In everyday life we are impatient, all of us. We need it as an “essential vitamin” in order to get by, but it is instinctive for us to lose our patience and respond to evil with evil. It is difficult to stay calm, to control our instincts, to refrain from bad responses, to defuse quarrels and conflicts in the family, at work, or in the Christian community.

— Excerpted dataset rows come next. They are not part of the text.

import Mathlib.Analysis.InnerProductSpace.Calculus
import Literature.Topology.FourManifolds.NeckConnectedSum
import Literature.Topology.FourManifolds.NeckSeparation
import Literature.Topology.FourManifolds.ConnectedSumSummands
import Literature.Topology.FourManifolds.GluingConstruction
import Literature.Topology.FourManifolds.CorkDecompositionSplittingProof
import HarnessLib

/-!
# Capping the sides of a neck: surgery along a neck yields a connected-sum splitting

Topological content of the surgery step of the Ricci flow with surgery (R. Hamilton,
*Four-manifolds with positive isotropic curvature*, Comm. Anal. Geom. 5 (1997), §1.1, pp. 3–4:
"we replace `S³ × B¹` with two copies of the ball `B⁴` by cutting the neck and rounding off the
ends … we can then recover the original manifold by … doing surgeries replacing two `B⁴`'s with an
`S³ × B¹`"; B.-L. Chen, X.-P. Zhu, J. Differential Geom. 74 (2006), §5, arXiv p. 25: "in every
`ε`-horn … cut it along the middle three-sphere, remove the horn-shaped end, and glue back a cap
… `Ω̄ⱼ` denotes `Ωⱼ` with each `ε`-horn one point compactified … `M⁴` is diffeomorphic to a
connected sum of the `Ω̄ⱼ` …"), for the tree's relational connected sum `Literature.Topology.FourManifolds.IsConnectedSum`:

* `Literature.polar θ₀ : OpenPartialHomeomorph (Sⁿ × ℝ) E` — polar coordinates `(θ, t) ↦ t • θ` of a
  real inner product space `E` of dimension `n + 1`, a diffeomorphism `Sⁿ × (0, ∞) ≅ E ∖ {0}`
  (`contMDiff_polarVec`, `contMDiffOn_polarInv`).
* `Literature.NeckCapData n ψ` — a **side** of a neck `ψ : Sⁿ × ℝ ↪ P` (a smooth embedding with open
  range into a manifold `P` modelled on `E`): an open set `A ⊆ P` containing the upper
  half-neck `ψ (Sⁿ × (0, ∞))`, missing the lower closed half-neck, and such that `A ∪ ψ (Sⁿ × {0})`
  is closed (i.e. the far side is open).
* `D.Capped` (for `D : NeckCapData n ψ`) — **the capped side** `A ∪ {∞}`: the pushout
  (`Literature.Topology.FourManifolds.SmoothGlueData.Glued`, `GluingConstruction.lean`) of `A` and the disc `E` along the polar
  identification `ψ (θ, t) ∼ t • θ` (`t > 0`) of the upper half-neck with the punctured disc —
  Chen–Zhu's "one point compactification" of the end of `A`, Hamilton's "rounding off"; a smooth
  manifold modelled on `E`, Hausdorff (`instT2SpaceCapped`: the graph of the identification is
  closed, the only delicate point being the centre of the disc, handled by the tube lemma around
  the compact middle sphere) and compact when `P` is (`instCompactSpaceCapped`); the structure
  maps are `D.glueData.inl : A → D.Capped` (open smooth embedding with range the complement
  of the centre, `range_inl`) and the disc `D.glueData.inr : E → D.Capped` (`inl_eq_inr`).
* `Literature.Topology.FourManifolds.NeckCapData.isConnectedSum_capped` (**main result**): if `D₁`, `D₂` are the two sides of
  a neck (for `ψ` and for the flipped neck `ψ⁻ (θ, t) = ψ (θ, -t)`), disjoint and covering the
  complement of the middle sphere, then `P` is the connected sum of the two capped sides:
  `IsConnectedSum 𝓘(ℝ, E) 𝓘(ℝ, E) 𝓘(ℝ, E) D₁.Capped D₂.Capped P`
  (by `Literature.Topology.FourManifolds.isConnectedSum_of_neck'`, `NeckConnectedSum.lean`).
* `D.isSmoothEmbedding_inl_comp`: a smooth embedding (e.g. another neck) into the side is one
  into the capped side — via the corestriction lemma `Manifold.IsSmoothEmbedding.codRestrict_opens`
  (from the tree's pointwise `Manifold.IsImmersionAtOfComplement.codRestrict_opens`,
  `CorkDecompositionSplittingProof.lean`) — so that surgeries along disjoint necks can be done one
  at a time.
* `Literature.Topology.FourManifolds.exists_isConnectedSum_capped_of_simplyConnected`: in a compact, connected, **simply
  connected** `P` every neck (`n ≠ 0`) has two such sides (`Literature.Topology.FourManifolds.exists_two_sides_of_neck`,
  `NeckSeparation.lean`, Hirsch's Thm. 4.6), so surgery along any neck writes `P` as a connected
  sum `M₁ # M₂` of two compact simply connected manifolds (`ConnectedSumSummands.lean`,
  Kosinski VI Prop. 2.1) — the form in which Hamilton's reconstruction is used for Cor. 1.2(a)
  (`Literature.Geometry.Riemannian.hamilton_pic_sphere_four`).

## References

* R. S. Hamilton, *Four-manifolds with positive isotropic curvature*, Comm. Anal. Geom. 5 (1997)
  1–92, §1.1 pp. 3–4, §4 (Section D: surgery). [Hamilton1997]
* B.-L. Chen, X.-P. Zhu, *Ricci flow with surgery on four-manifolds with positive isotropic
  curvature*, J. Differential Geom. 74 (2006) 177–264, §5 (arXiv:math/0504478, pp. 24–25).
  [ChenZhu2006]
* A. Kosinski, *Differential Manifolds*, Academic Press (1993), Ch. VI §1 (p. 90), §9 (p. 112).
  [Kosinski1993]
* M. W. Hirsch, *Differential Topology*, GTM 33 (1976), Ch. 4, Thm. 4.6. [Hirsch1976]
-/

open scoped Manifold ContDiff Topology
open Set Function Metric Filter Topology Module OpenPartialHomeomorph

noncomputable section

namespace Literature.Topology.FourManifolds

universe u v

/-! ### Polar coordinates -/

section Polar

variable {E : Type*} [NormedAddCommGroup E] [InnerProductSpace ℝ E]

/-- The direction `x / ‖x‖ ∈ Sⁿ` of a vector (`θ₀` for `x = 0`). [folklore] -/
def unitDir (θ₀ : sphere (0 : E) 1) (x : E) : sphere (0 : E) 1 := by
  classical
  exact if h : x = 0 then θ₀ else ⟨‖x‖⁻¹ • x, by
    rw [mem_sphere_zero_iff_norm, norm_smul, norm_inv, norm_norm,
      inv_mul_cancel₀ (norm_ne_zero_iff.2 h)]⟩

/-- The direction of a nonzero vector is `x / ‖x‖`. [folklore] -/
theorem coe_unitDir_of_ne (θ₀ : sphere (0 : E) 1) {x : E} (hx : x ≠ 0) :
    (unitDir θ₀ x : E) = ‖x‖⁻¹ • x := by
  classical
  unfold unitDir
  rw [dif_neg hx]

Recalling that we really must work on patience because it is what we are called to as Christians, the Pope offered four tips:

1
Ask the Holy Spirit for patience

Since, as St. Paul teaches us, it is a fruit of the Holy Spirit (cf. Gal5:22), one must ask for it from the Spirit of Christ.

2
Contemplate the Crucified Christ

Contemplate the Crucified One, to assimilate his patience.

3
Take the people who most annoy you to God

Another good exercise is to take to [God] the most bothersome people, asking for the grace to put into practice towards them that work of mercy so well known, yet so disregarded: patiently enduring troublesome people.

Ask “to look at them with compassion, with God’s gaze, knowing how to distinguish their faces from their faults. We have the habit of cataloging people according to the mistakes they make. No, this is not good. Let us seek people by their faces, their heart, and not their mistakes.”

4
Get some perspective

Lastly, in order to cultivate patience, a virtue which gives breath to life, it is good to broaden one’s outlook. For example, by not restricting the field of the world to our own troubles, as the Imitation of Christ invites us to do:

“Well may you remember the very painful woes of others, that you may bear your own little ones the more easily,” recalling that “with God nothing that is suffered for His sake, no matter how small, can pass without reward” (III, 19).

And again, when we feel we are in the grip of adversity, as Job teaches us, it is good to open ourselves with hope to the newness of God, in the unwavering confidence that he does not disappoint our expectations. Patience, and knowing how to bear troubles.